**Instructions to follow:** Write each entry out again exactly, with nothing omitted.

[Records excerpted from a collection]
%%
/-- **Exponential growth from above** ((6.166)–(6.167), (6.169)): if `g` is continuous on
`[a, b]` with right derivative `g'`, `β` continuous with `β ≤ β₁` on `[a, b]`, `0 ≤ β₁`, `r ≥ 0`
continuous, `g' ≤ β g + r` on `[a, b)` and `g(a) ≥ 0`, then
`g(t) ≤ e^{β₁ (t-a)} (g(a) + ∫_a^t r)`. [cite: Tao2016AveragedNS, §6.7 (6.166)–(6.167)] -/
theorem le_exp_growth {a b : ℝ} {g g' β r : ℝ → ℝ} {β₁ : ℝ}
    (hg : ContinuousOn g (Icc a b)) (hg' : ∀ t ∈ Ico a b, HasDerivWithinAt g (g' t) (Ici t) t)
    (hβ : ContinuousOn β (Icc a b)) (hβ1 : 0 ≤ β₁) (hββ : ∀ t ∈ Icc a b, β t ≤ β₁)
    (hr : ContinuousOn r (Icc a b)) (hr0 : ∀ t ∈ Icc a b, 0 ≤ r t)
    (bound : ∀ t ∈ Ico a b, g' t ≤ β t * g t + r t) {t : ℝ} (ht : t ∈ Icc a b) (hga : 0 ≤ g a) :
    g t ≤ Real.exp (β₁ * (t - a)) * (g a + ∫ s in a..t, r s) := by
  have hcomp := le_linearComparison hg hg' hr hβ (fun s hs => by have := bound s hs; linarith) ht
  set B : ℝ → ℝ := fun s => ∫ u in a..s, β u with hB
  have hBc : ContinuousOn B (Icc a b) := continuousOn_primitive_Icc hβ
  have hβi : ∀ {x y : ℝ}, a ≤ x → x ≤ y → y ≤ b → IntervalIntegrable β volume x y :=
    fun hx hxy hy => (hβ.mono (Icc_subset_Icc hx hy)).intervalIntegrable_of_Icc hxy
  -- `B t - B s ≤ β₁ (t - s)` for `a ≤ s ≤ t`
  have hBdiff : ∀ s ∈ Icc a t, B t - B s ≤ β₁ * (t - s) := by
    intro s hs
    have hsplit : B t - B s = ∫ u in s..t, β u := by
      simp only [hB]
      rw [← integral_add_adjacent_intervals (hβi le_rfl hs.1 (hs.2.trans ht.2))
        (hβi hs.1 hs.2 ht.2)]
      ring
    rw [hsplit]
    have := integral_mono_on hs.2 (hβi hs.1 hs.2 ht.2)
      ((continuous_const (y := β₁)).intervalIntegrable s t)
      (fun u hu => hββ u ⟨hs.1.trans hu.1, hu.2.trans ht.2⟩)
    simpa [mul_comm] using this
  have hBt : B t ≤ β₁ * (t - a) := by
    have := hBdiff a ⟨le_rfl, ht.1⟩
    simpa [hB] using this
  have hint0 : 0 ≤ ∫ s in a..t, r s :=
    integral_nonneg ht.1 fun s hs => hr0 s ⟨hs.1, hs.2.trans ht.2⟩
  -- compare the weighted integral
  have hwc : ContinuousOn (fun s => r s * Real.exp (-B s)) (Icc a t) :=
    (hr.mono (Icc_subset_Icc le_rfl ht.2)).mul ((hBc.mono (Icc_subset_Icc le_rfl ht.2)).neg.rexp)
  have hint : Real.exp (B t) * ∫ s in a..t, r s * Real.exp (-B s) ≤
      Real.exp (β₁ * (t - a)) * ∫ s in a..t, r s := by
    rw [← intervalIntegral.integral_const_mul, ← intervalIntegral.integral_const_mul]
    apply integral_mono_on ht.1 ((hwc.intervalIntegrable_of_Icc ht.1).const_mul _)
      (((hr.mono (Icc_subset_Icc le_rfl ht.2)).intervalIntegrable_of_Icc ht.1).const_mul _)
    intro s hs
    have hrs := hr0 s ⟨hs.1, hs.2.trans ht.2⟩
    have hexp : Real.exp (B t) * Real.exp (-B s) ≤ Real.exp (β₁ * (t - a)) := by
      rw [← Real.exp_add, Real.exp_le_exp]
      have := hBdiff s hs
      nlinarith [hs.1, hs.2]
    calc Real.exp (B t) * (r s * Real.exp (-B s)) = (Real.exp (B t) * Real.exp (-B s)) * r s := by
          ring
      _ ≤ Real.exp (β₁ * (t - a)) * r s := mul_le_mul_of_nonneg_right hexp hrs
  calc g t ≤ Real.exp (B t) * (g a + ∫ s in a..t, r s * Real.exp (-B s)) := hcomp
    _ = Real.exp (B t) * g a + Real.exp (B t) * ∫ s in a..t, r s * Real.exp (-B s) := by ring
    _ ≤ Real.exp (β₁ * (t - a)) * g a + Real.exp (β₁ * (t - a)) * ∫ s in a..t, r s := by
        gcongr
    _ = Real.exp (β₁ * (t - a)) * (g a + ∫ s in a..t, r s) := by ring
%%
**Answer to the exercise:**
/-- **Exponential growth from above** ((6.166)–(6.167), (6.169)): if `g` is continuous on
`[a, b]` with right derivative `g'`, `β` continuous with `β ≤ β₁` on `[a, b]`, `0 ≤ β₁`, `r ≥ 0`
continuous, `g' ≤ β g + r` on `[a, b)` and `g(a) ≥ 0`, then
`g(t) ≤ e^{β₁ (t-a)} (g(a) + ∫_a^t r)`. [cite: Tao2016AveragedNS, §6.7 (6.166)–(6.167)] -/
theorem le_exp_growth {a b : ℝ} {g g' β r : ℝ → ℝ} {β₁ : ℝ}
    (hg : ContinuousOn g (Icc a b)) (hg' : ∀ t ∈ Ico a b, HasDerivWithinAt g (g' t) (Ici t) t)
    (hβ : ContinuousOn β (Icc a b)) (hβ1 : 0 ≤ β₁) (hββ : ∀ t ∈ Icc a b, β t ≤ β₁)
    (hr : ContinuousOn r (Icc a b)) (hr0 : ∀ t ∈ Icc a b, 0 ≤ r t)
    (bound : ∀ t ∈ Ico a b, g' t ≤ β t * g t + r t) {t : ℝ} (ht : t ∈ Icc a b) (hga : 0 ≤ g a) :
    g t ≤ Real.exp (β₁ * (t - a)) * (g a + ∫ s in a..t, r s) := by
  have hcomp := le_linearComparison hg hg' hr hβ (fun s hs => by have := bound s hs; linarith) ht
  set B : ℝ → ℝ := fun s => ∫ u in a..s, β u with hB
  have hBc : ContinuousOn B (Icc a b) := continuousOn_primitive_Icc hβ
  have hβi : ∀ {x y : ℝ}, a ≤ x → x ≤ y → y ≤ b → IntervalIntegrable β volume x y :=
    fun hx hxy hy => (hβ.mono (Icc_subset_Icc hx hy)).intervalIntegrable_of_Icc hxy
  -- `B t - B s ≤ β₁ (t - s)` for `a ≤ s ≤ t`
  have hBdiff : ∀ s ∈ Icc a t, B t - B s ≤ β₁ * (t - s) := by
    intro s hs
    have hsplit : B t - B s = ∫ u in s..t, β u := by
      simp only [hB]
      rw [← integral_add_adjacent_intervals (hβi le_rfl hs.1 (hs.2.trans ht.2))
        (hβi hs.1 hs.2 ht.2)]
      ring
    rw [hsplit]
    have := integral_mono_on hs.2 (hβi hs.1 hs.2 ht.2)
      ((continuous_const (y := β₁)).intervalIntegrable s t)
      (fun u hu => hββ u ⟨hs.1.trans hu.1, hu.2.trans ht.2⟩)
    simpa [mul_comm] using this
  have hBt : B t ≤ β₁ * (t - a) := by
    have := hBdiff a ⟨le_rfl, ht.1⟩
    simpa [hB] using this
  have hint0 : 0 ≤ ∫ s in a..t, r s :=
    integral_nonneg ht.1 fun s hs => hr0 s ⟨hs.1, hs.2.trans ht.2⟩
  -- compare the weighted integral
  have hwc : ContinuousOn (fun s => r s * Real.exp (-B s)) (Icc a t) :=
    (hr.mono (Icc_subset_Icc le_rfl ht.2)).mul ((hBc.mono (Icc_subset_Icc le_rfl ht.2)).neg.rexp)
  have hint : Real.exp (B t) * ∫ s in a..t, r s * Real.exp (-B s) ≤
      Real.exp (β₁ * (t - a)) * ∫ s in a..t, r s := by
    rw [← intervalIntegral.integral_const_mul, ← intervalIntegral.integral_const_mul]
    apply integral_mono_on ht.1 ((hwc.intervalIntegrable_of_Icc ht.1).const_mul _)
      (((hr.mono (Icc_subset_Icc le_rfl ht.2)).intervalIntegrable_of_Icc ht.1).const_mul _)
    intro s hs
    have hrs := hr0 s ⟨hs.1, hs.2.trans ht.2⟩
    have hexp : Real.exp (B t) * Real.exp (-B s) ≤ Real.exp (β₁ * (t - a)) := by
      rw [← Real.exp_add, Real.exp_le_exp]
      have := hBdiff s hs
      nlinarith [hs.1, hs.2]
    calc Real.exp (B t) * (r s * Real.exp (-B s)) = (Real.exp (B t) * Real.exp (-B s)) * r s := by
          ring
      _ ≤ Real.exp (β₁ * (t - a)) * r s := mul_le_mul_of_nonneg_right hexp hrs
  calc g t ≤ Real.exp (B t) * (g a + ∫ s in a..t, r s * Real.exp (-B s)) := hcomp
    _ = Real.exp (B t) * g a + Real.exp (B t) * ∫ s in a..t, r s * Real.exp (-B s) := by ring
    _ ≤ Real.exp (β₁ * (t - a)) * g a + Real.exp (β₁ * (t - a)) * ∫ s in a..t, r s := by
        gcongr
    _ = Real.exp (β₁ * (t - a)) * (g a + ∫ s in a..t, r s) := by ring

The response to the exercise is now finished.